また、上のほうには「転職」という大きな丸の周囲に「悪い」「違う」「内容」「仕事」「厚生」「福利」といった言葉があります。どうも、転職先の条件が期待外れだったようですね。

朝比奈あかりさん はい。このデータをもとに自由回答をいくつか紹介すると、こうなります。

「前の会社のほうが、人間関係がよかった」(50代男性/その他の業種)
「人間関係がよかったから、自由に仕事ができた」(30代女性/医療・福祉・介護)
「転職してみて、最初に働いていた会社や仕事内容が自分に合っていたと痛感した。また、転職先の環境が前より悪かった」(40代女性/不動産・建設・設備)

このように、転職後に退職した会社の「人間関係」が良かったことを実感し、戻りたいと感じた人が多数いたことがわかりました。転職したい理由の上位に「人間関係」はあがりませんが、戻りたい理由の上位には「人間関係」があげられそうです。

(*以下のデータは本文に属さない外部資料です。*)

import Literature.MathematicalPhysics.QuantumFieldTheory.Balaban1983to89.FlowStepRuns

/-!
# Gaps / EndRunwiseShooting — THE SUP FORM OF THE SHOOTING ARGUMENT: a SHOOTING DICHOTOMY for the history recursion (0.20), and
# RUN-WISE SUFFICIENCY for the END binder `DagBinding.EndpointExistence` (partial sums bounded below ALONG IN-INTERVAL RUNS of (0.20)
# only — the necessity class of `FlowStepRuns.partialSums_lower_of_endpointRun` — instead of along ALL box histories)
# (cell pub-balaban-gaps, seat g1-p3 gen 6, row CAP+tail ∕ β-currency «split ∕ weakening»; closes the kernel gap recorded by g1-plan-2 as
# S-33 ∕ R-28: «a run-wise SUFFICIENCY theorem is not in the tree … the shooting proof `FlowStepRuns` :515 consumes the bound along
# trajectories not yet known to be runs»)

HONEST FRAMING (cell rule, page 1 of everything): [folklore] real analysis (a supremum argument on `ℝ`) over the tree's typed carriers
`FlowStep.Y` ∕ `FlowStep.gClamp` (the clamped forward run of `1∕g_k²`), `FlowStep.RGEqH` ((0.20) with history-dependent β, [I] p. 298),
`DagBinding.ForwardGenerated` and `DagBinding.EndpointExistence` (the first sentence of [I] Thm 2 p. 259 — UNPRINTED, «will be given in a
separate paper»; here only a CONCLUSION SHAPE).  NOTHING of Bałaban's is asserted; every β-hypothesis below is a binder; 0∕6 binders of the
T⁴ headline discharged; 0 coefficients certified; one finite T⁴; NOT B12 Thm 2, NOT `BetaPertH`, NOT the continuum limit, NOT Clay.
HONEST DEPENDENCY (b2b cell, verbatim): «continuum YM on T⁴ ⇐ BetaPertH ∧ nine spine estimates (0/9 proved); BetaPertH ⇐ (D1) ∧ (D4) ∧
CAP+tail; G-an2-4 gates asym, D1 and NE2/3/4.»

THE POINT.  `FlowStepRuns` §7 types the END binder's «exact scale of hypothesis» as (PS) = `BetaPartialSumsLowerH M γ β`: window sums
`Σ_{j∈[k,n)} β_j(g_0,…,g_j) ≥ −M` along ALL histories in `]0,γ]` — SUFFICIENT by forward shooting (:515 ∕ :593, an IVT on the CLAMPED map
`g₀ ↦ Y_K(g₀)`), NECESSARY only along REALISED in-interval runs (:497, telescoping).  g1-plan-2's model kernel (S-33) separates the two
(END true, (PS) false on every box), so (PS) is not exact.  Here the IVT is replaced by a SUPREMUM over UNCLAMPED survivors:

* §1 — survivors ARE runs: if the clamp never acts up to `K` (`1∕γ² ≤ Y_k(g₀)`, `k ≤ K`), the shooting trajectory `k ↦ ĝ(Y_k(g₀))` solves
  (0.20) (`RGEqH`), lies in `]0,γ]`, starts at `g₀` and has `1∕g_k² = Y_k(g₀)`; conversely along ANY in-interval solution of (0.20) the clamp
  is inactive and the clamped prefixes ARE the run's prefixes (`Y_eq_of_run`).
* §2 — **THE SHOOTING DICHOTOMY** (`shooting_dichotomy`): `β` jointly continuous on the boxes `]0,γ]^{k+1}`; if SOME survivor `x_s` of
  length `K` ends at or below the target `g` (a seed — supplied e.g. by the printed upper bound `β ≤ β′`, `seed_of_upper`), then EITHER some
  survivor `x ∈ [x_s, γ]` ends EXACTLY at `g` (`Y_K(x) = 1∕g²`), OR some survivor `x ∈ [x_s, γ]` SITS AT `γ` at some step `k ≤ K`
  (`Y_k(x) = 1∕γ²`) and ends STRICTLY BELOW `g`.  (Take `x = sup` of the closed set of survivors ending at or below `g`; if it does not end
  at `g`, openness of the strict inequalities forces a touch.)  No lower bound on β of any kind enters.
* §3 — **RUN-WISE SUFFICIENCY** (`couplingTrajectory_exists_of_topRuns` ∕ `_of_runwisePS`): continuity + `β ≤ β′` on the boxes + «no
  in-interval RUN of (0.20) that sits at `γ` at step `k` has `Σ_{j∈[k,n)} β_j < −M`» ⟹ every target `g` with `1∕g² ≥ 1∕γ² + M` is hit
  EXACTLY, for every `K` (the touching alternative of §2 is such a run).  A fortiori (PS) along all in-interval runs suffices.  At the
  construction level (`ForwardGenerated` only, as in :593), weakest first: `endpointExistence_of_topRunsPerLevel` (for each level
  `γ ≤ γ₀` SOME constant `M_γ`: no in-interval run in `]0,γ]` that sits at `γ` falls afterwards by more than `M_γ` in `1∕g²`; g1-plan-2 X-90
  P-2) ⟹ `endpointExistence_of_recordRuns` (one `M`: no in-interval run ends more than `M` below its own maximum) ⟹
  `endpointExistence_of_runwisePS` (one `M`, all windows).  The CLASSES of histories on the necessity side (:497: realised in-interval runs)
  and on the sufficiency side now COINCIDE; what remains between them is the UNIFORMITY of the constant over runs (necessity gives the
  endpoint-dependent `1∕γ² − 1∕g_n²` along the tuned runs only) — and that residual is SUBSTANTIVE: g1-plan-2's AF-1 END-model (S-33, kernel
  NOT in the tree) violates every uniform run-wise form on every box (X-90 P-1).
  The sequel `Gaps/EndRunwiseCone` derives the tree's :593 and g1-plan-2's «(PS) along shooting trajectories» as
  COROLLARIES and pushes on to the SIGN on non-decreasing histories and to β-bounds on the RUNNING CONE (the inductive form of Theorem 2's
  hypothesis); the companion definition-lane file `Gaps/EndRunwiseWitness` separates the currencies by one toy family.
RELEVANCE: `EndpointExistence D.C.toB12` is the β-binder `hEnd` of the print-faithful T⁴ headline
`T4ContinuumYM4Torus.continuumYM4_torus_of_endpointExistence`; this file lowers the β-side certificate that discharges it from «(PS) on all
box histories» (W-β's quarter, `Gaps/WeakestBetaCurrency`) to «(PS) along in-interval runs of (0.20)».  0 sorry; 0 def; imports
`FlowStepRuns` only; restates nothing (every tree lemma used BY NAME).

CITATION HEADER (tags CONTEXT ONLY).  [I] = T. Bałaban, Commun. Math. Phys. **109** (1987) [Balaban1987RG1]: Thm 2 p. 259 (first sentence),
(0.17)–(0.20) pp. 255–256, §1 p. 264 (β «uniformly bounded», continuity), §5 p. 298 (history dependence).
-/

namespace Summit.QuantumFields.BalabanUV.Gaps.EndRunwiseShooting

――転職後に「戻りたい」と思っている人が3割もいるならば、企業側は転職を引き留めるために、どういう対応をとればよいと思いますか。

朝比奈あかりさん じつは転職を引き留めることは難しいです。

調査では、「転職を引き留められても、転職の決意は変わらないか」とも聞いており、「そう思う」が85%となっています。転職を相談された際、企業側の引き留め策は効果がない可能性が高いのです。

実際、戻りたい理由を聞いた自由回答でも、こんなコメントがありました。

「いつでも戻ってきていいと言われたので、好感度が上がった」(30代女性/IT・通信・インターネット)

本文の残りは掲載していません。